Luis Muñoz Fernández

El presente texto pretende ser la sexta parte y final de la serie “Evolución, enfermedad y muerte” que hemos venido escribiendo los cinco domingos anteriores… aunque con un título distinto.

Sarah Blaffer Hrdy es una antropóloga y primatóloga estadounidense que estudia las bases evolutivas de la conducta femenina, tanto en las mujeres como en las hembras de los primates no humanos. En su obra Madres y otros. Los orígenes evolutivos del entendimiento mutuo, señala lo siguiente:

“Tanto los biólogos como los antropólogos –que en los inicios eran primordialmente del sexo masculino– daban por sentado que la función de las mujeres era dar a luz y criar a los hijos del hombre. Desde esta perspectiva, las mujeres más allá de la edad reproductiva eran consideradas carentes de interés para sus estudios teóricos. Este prejuicio salía a la luz ocasionalmente en descripciones etnográficas donde las mujeres viejas eran tildadas de ‘físicamente repulsivas’ o ‘un estorbo’. Eran ridiculizadas como ‘viejos costales’ cuya conducta no valía la pena estudiar. Estos informes daban por hecho que en nuestro pasado evolutivo las mujeres posmenopáusicas se consideraban demasiado decrépitas y frágiles como para tener alguna utilidad. Cualquier evidencia demográfica o arqueológica que sugiriese otra cosa era desechada”.

Hoy pensamos diferente. Los abuelos no sólo son depositarios de la memoria colectiva, sino que son una fuente de experiencia vital muy valiosa, que puede ofrecernos soluciones a los problemas que enfrentamos todos los días y brindarnos una visión más serena y equilibrada sobre lo que ocurre a nuestro alrededor.

También desde el punto de vista científico se ha modificado lo mencionado por Sarah Hrdy. En la segunda parte de esta serie citamos a María Martinón-Torres, médica y paleontóloga gallega, y prometimos volver a sus ideas. En su Homo imperfectus. ¿Por qué seguimos enfermando a pesar de la evolución?, señala que somos una especie con una longevidad excepcional. En comparación con los primates más cercanos (chimpancés, gorilas y orangutanes), tenemos una esperanza de vida que supera en promedio dos décadas a la de ellos.
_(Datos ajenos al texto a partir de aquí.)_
/-- The unit configuration lies in every regularity class whose scales are `≤ K` (`C68 > 0`, `g_j > 0`, `p(g_j) > 0` as `g_j ≤ 1`). [cite: Balaban1985Variational, (2) p.278] -/
theorem one_mem_regClass (k : ℕ) (hk : k ≤ S.K) (h : Hist S.P k) : (1 : GaugeField S.P 0 G) ∈ regClass 𝔊 𝔠 k h := by
  intro j hj
  have hg0 : 0 < S.gk j := gk_pos S j
  have hg1 : S.gk j ≤ 1 := gk_le_one S S.gK_le_one j (by omega)
  have hp : 0 < pFun 𝔠.lane.carrier.b₀ 𝔠.lane.carrier.p₀ (S.gk j) :=
    Summit.QuantumFields.Balaban3D.Proofs.CouplingWindow.pFun_pos _ _ _ (show 0 < 𝔠.b₀ from 𝔠.b₀_pos) hg0 hg1
  have hθ : 0 < 𝔠.C68 * (S.gk j * pFun 𝔠.lane.carrier.b₀ 𝔠.lane.carrier.p₀ (S.gk j)) := mul_pos 𝔠.C68_pos (mul_pos hg0 hp)
  exact regLift_liftCfg_one 𝔊 j _ hθ (by have := 𝔠.one_lt_L; omega)

end RegClass

/-! ## §3 Minimiser-selected external inputs: `measUk` and `reg2` outright; `InEdgeFaces₃` from `inB42` alone -/

section Faces

variable {S : Scales L} {G : Type} [GaugeGroup G] [MeasurableSpace G] [HaarData G] (𝔊 : GroupModel G) (𝔠 : AlphaConsts L 𝔊.N)

/-- **★ EXTERNAL INPUTS WHOSE `U_k(·, h)` ARE MEASURABLE (42)-MINIMISER SELECTIONS INSIDE [7]'S REGULARITY CLASSES satisfy the faces `measUk`
AND `reg2` OUTRIGHT.**  For external inputs `X₀` with σ-closed-continuous averaging maps (e.g. the lane's standard family), a continuous objective
`A` (e.g. `A^η`), constraint bonds `B k h` and measurable data embeddings `ι k h`: there are external inputs `X` with the same `av`, `reg` such that
(i) every `X.UkH k h` is measurable; (ii) for every `k ≤ K`, history `h` and field `U`, `U_k(h, U)` satisfies the scale-`j` plaquette clauses of
[7] (2)∕(8) over `Ω_j(h)`, `j < k`, at `C68·g_jp(g_j)` — the field `reg2` of `InEdgeFaces₃ 𝔊 𝔠 X` verbatim (indeed with no admissibility
proviso); (iii) at every non-trivial history `X.UkH k h V` minimises `A` on the (42)-constraint space inside the class whenever a minimiser exists
there, and (iv) so does `X.Uk k` for the trivial history at level `k + 1`.  (Values: a minimiser in the class, else `1`, which is in the class.)
[cite: Balaban1985UV3, (42) p.266 + (68) p.273; Balaban1985Variational, (2)+(3)+(8) pp.278–279 (measurable-selection reading; Thm 1 NOT used)] -/
theorem exists_externalInputs_measUk_reg2 (X₀ : ExternalInputs S G)
    (hav : letI := rhoTopology 𝔊; ∀ j, SigmaClosedContinuous (X₀.av j).avg)
    {A : GaugeField S.P 0 G → ℝ} (hA : letI := rhoTopology 𝔊; Continuous A)
    (B : (k : ℕ) → Hist S.P k → (j : ℕ) → Set (PBond S.P j))
    (ι : (k : ℕ) → Hist S.P k → GaugeField S.P k G → ((j : Fin (k + 1)) → GaugeField S.P j G))
    (hι : ∀ k h, Measurable (ι k h)) :
    ∃ X : ExternalInputs S G, X.av = X₀.av ∧ X.reg = X₀.reg ∧
      (∀ (k : ℕ) (h : Hist S.P k), Measurable (X.UkH k h)) ∧
      (∀ k, k ≤ S.K → ∀ (h : Hist S.P k) (U : GaugeField S.P k G), ∀ j < k,
        RegLift S j (Omega 𝔠.lane.carrier.M₁ (rcolOf S 𝔠.lane.carrier) k h j)
          (𝔠.C68 * (S.gk j * pFun 𝔠.lane.carrier.b₀ 𝔠.lane.carrier.p₀ (S.gk j))) (liftCfg 𝔊 (X.UkH k h U))) ∧
      (∀ (k : ℕ) (h : Hist S.P k) (V : GaugeField S.P k G), h ≠ Hist.triv S.P k →
        (∃ U ∈ fibre42 X₀.av k (B k h) (regClass 𝔊 𝔠 k h) (ι k h V), IsMinOn A (fibre42 X₀.av k (B k h) (regClass 𝔊 𝔠 k h) (ι k h V)) U) →
          X.UkH k h V ∈ fibre42 X₀.av k (B k h) (regClass 𝔊 𝔠 k h) (ι k h V) ∧
            IsMinOn A (fibre42 X₀.av k (B k h) (regClass 𝔊 𝔠 k h) (ι k h V)) (X.UkH k h V)) ∧
      (∀ (k : ℕ) (V : GaugeField S.P (k + 1) G),
        (∃ U ∈ fibre42 X₀.av (k + 1) (B (k + 1) (Hist.triv S.P (k + 1))) (regClass 𝔊 𝔠 (k + 1) (Hist.triv S.P (k + 1)))
            (ι (k + 1) (Hist.triv S.P (k + 1)) V),
          IsMinOn A (fibre42 X₀.av (k + 1) (B (k + 1) (Hist.triv S.P (k + 1))) (regClass 𝔊 𝔠 (k + 1) (Hist.triv S.P (k + 1)))
            (ι (k + 1) (Hist.triv S.P (k + 1)) V)) U) →
          X.Uk k V ∈ fibre42 X₀.av (k + 1) (B (k + 1) (Hist.triv S.P (k + 1))) (regClass 𝔊 𝔠 (k + 1) (Hist.triv S.P (k + 1)))
              (ι (k + 1) (Hist.triv S.P (k + 1)) V) ∧
            IsMinOn A (fibre42 X₀.av (k + 1) (B (k + 1) (Hist.triv S.P (k + 1))) (regClass 𝔊 𝔠 (k + 1) (Hist.triv S.P (k + 1)))
              (ι (k + 1) (Hist.triv S.P (k + 1)) V)) (X.Uk k V)) := by
  obtain ⟨X, hav', hreg, hm, hmin, hminT, hout, houtT⟩ :=
    exists_externalInputs_measUk 𝔊 X₀ hav hA (regClass 𝔊 𝔠) (fun k h => isOpen_regClass 𝔊 𝔠 k h) B ι hι
  refine ⟨X, hav', hreg, hm, ?_, hmin, hminT⟩
  intro k hk h U j hj
  -- the value `X.UkH k h U` lies in the class `regClass 𝔊 𝔠 k h`: a minimiser in the class, or `1`
  have hval : X.UkH k h U ∈ regClass 𝔊 𝔠 k h := by
    by_cases hh : h = Hist.triv S.P k
    · subst hh
      rw [X.UkH_triv]
      cases k with
      | zero => exact fun j hj => absurd hj (Nat.not_lt_zero j)
      | succ k =>
        show X.Uk k U ∈ regClass 𝔊 𝔠 (k + 1) (Hist.triv S.P (k + 1))
        by_cases hex : ∃ U' ∈ fibre42 X₀.av (k + 1) (B (k + 1) (Hist.triv S.P (k + 1)))
            (regClass 𝔊 𝔠 (k + 1) (Hist.triv S.P (k + 1))) (ι (k + 1) (Hist.triv S.P (k + 1)) U),
            IsMinOn A (fibre42 X₀.av (k + 1) (B (k + 1) (Hist.triv S.P (k + 1))) (regClass 𝔊 𝔠 (k + 1) (Hist.triv S.P (k + 1)))
              (ι (k + 1) (Hist.triv S.P (k + 1)) U)) U'
        · exact ((mem_fibre42_iff.mp (hminT k U hex).1).1)
        · rw [houtT k U hex]
          exact one_mem_regClass 𝔊 𝔠 (k + 1) hk _
    · by_cases hex : ∃ U' ∈ fibre42 X₀.av k (B k h) (regClass 𝔊 𝔠 k h) (ι k h U),
          IsMinOn A (fibre42 X₀.av k (B k h) (regClass 𝔊 𝔠 k h) (ι k h U)) U'
      · exact ((mem_fibre42_iff.mp (hmin k h U hh hex).1).1)
      · rw [hout k h U hh hex]
        exact one_mem_regClass 𝔊 𝔠 k hk h
  exact hval j hj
Empezamos a reproducirnos más tarde que los simios, aunque dejamos de hacerlo a una edad similar. A diferencia de lo que les sucede a las simias, el cese de la función reproductiva en las mujeres es abrupto, mientras que la función del resto de nuestros órganos decae lentamente. “Es como si la aparición de la menopausia estuviese sujeta a unos mecanismos particulares diferentes del ‘desgaste’ asociado con la edad. La pregunta es: ¿para qué vivir tanto si ya no se van a aportar más hijos?

La respuesta se conoce como la ‘hipótesis de la abuela’, propuesta por los antropólogos estadounidenses James O’Connell y Kristen Hawkes. Las abuelas dedicarían sus esfuerzos a garantizar la supervivencia de los hijos y, a la vez, de los nietos. Estos antropólogos demostraron que en poblaciones cazadoras-recolectoras no tener abuela puede significar hasta un 40% menos de supervivencia para los nietos. La selección natural habría favorecido el cese prematuro de la fertilidad en las mujeres para que se convirtiesen en abuelas protectoras cuya influencia redujese la mortalidad infantil significativamente.

Martinón-Torres afirma: “Hay un valor añadido a la contribución que los mayores hacen al éxito de nuestra especie y ese valor es de tal magnitud que la evolución ha favorecido la longevidad en aquellos grupos en los que los individuos son muy dependientes”. Y los humanos lo somos.

Por eso, este domingo 28 de agosto de 2022 decimos: ¡larga vida a las abuelas y los abuelos!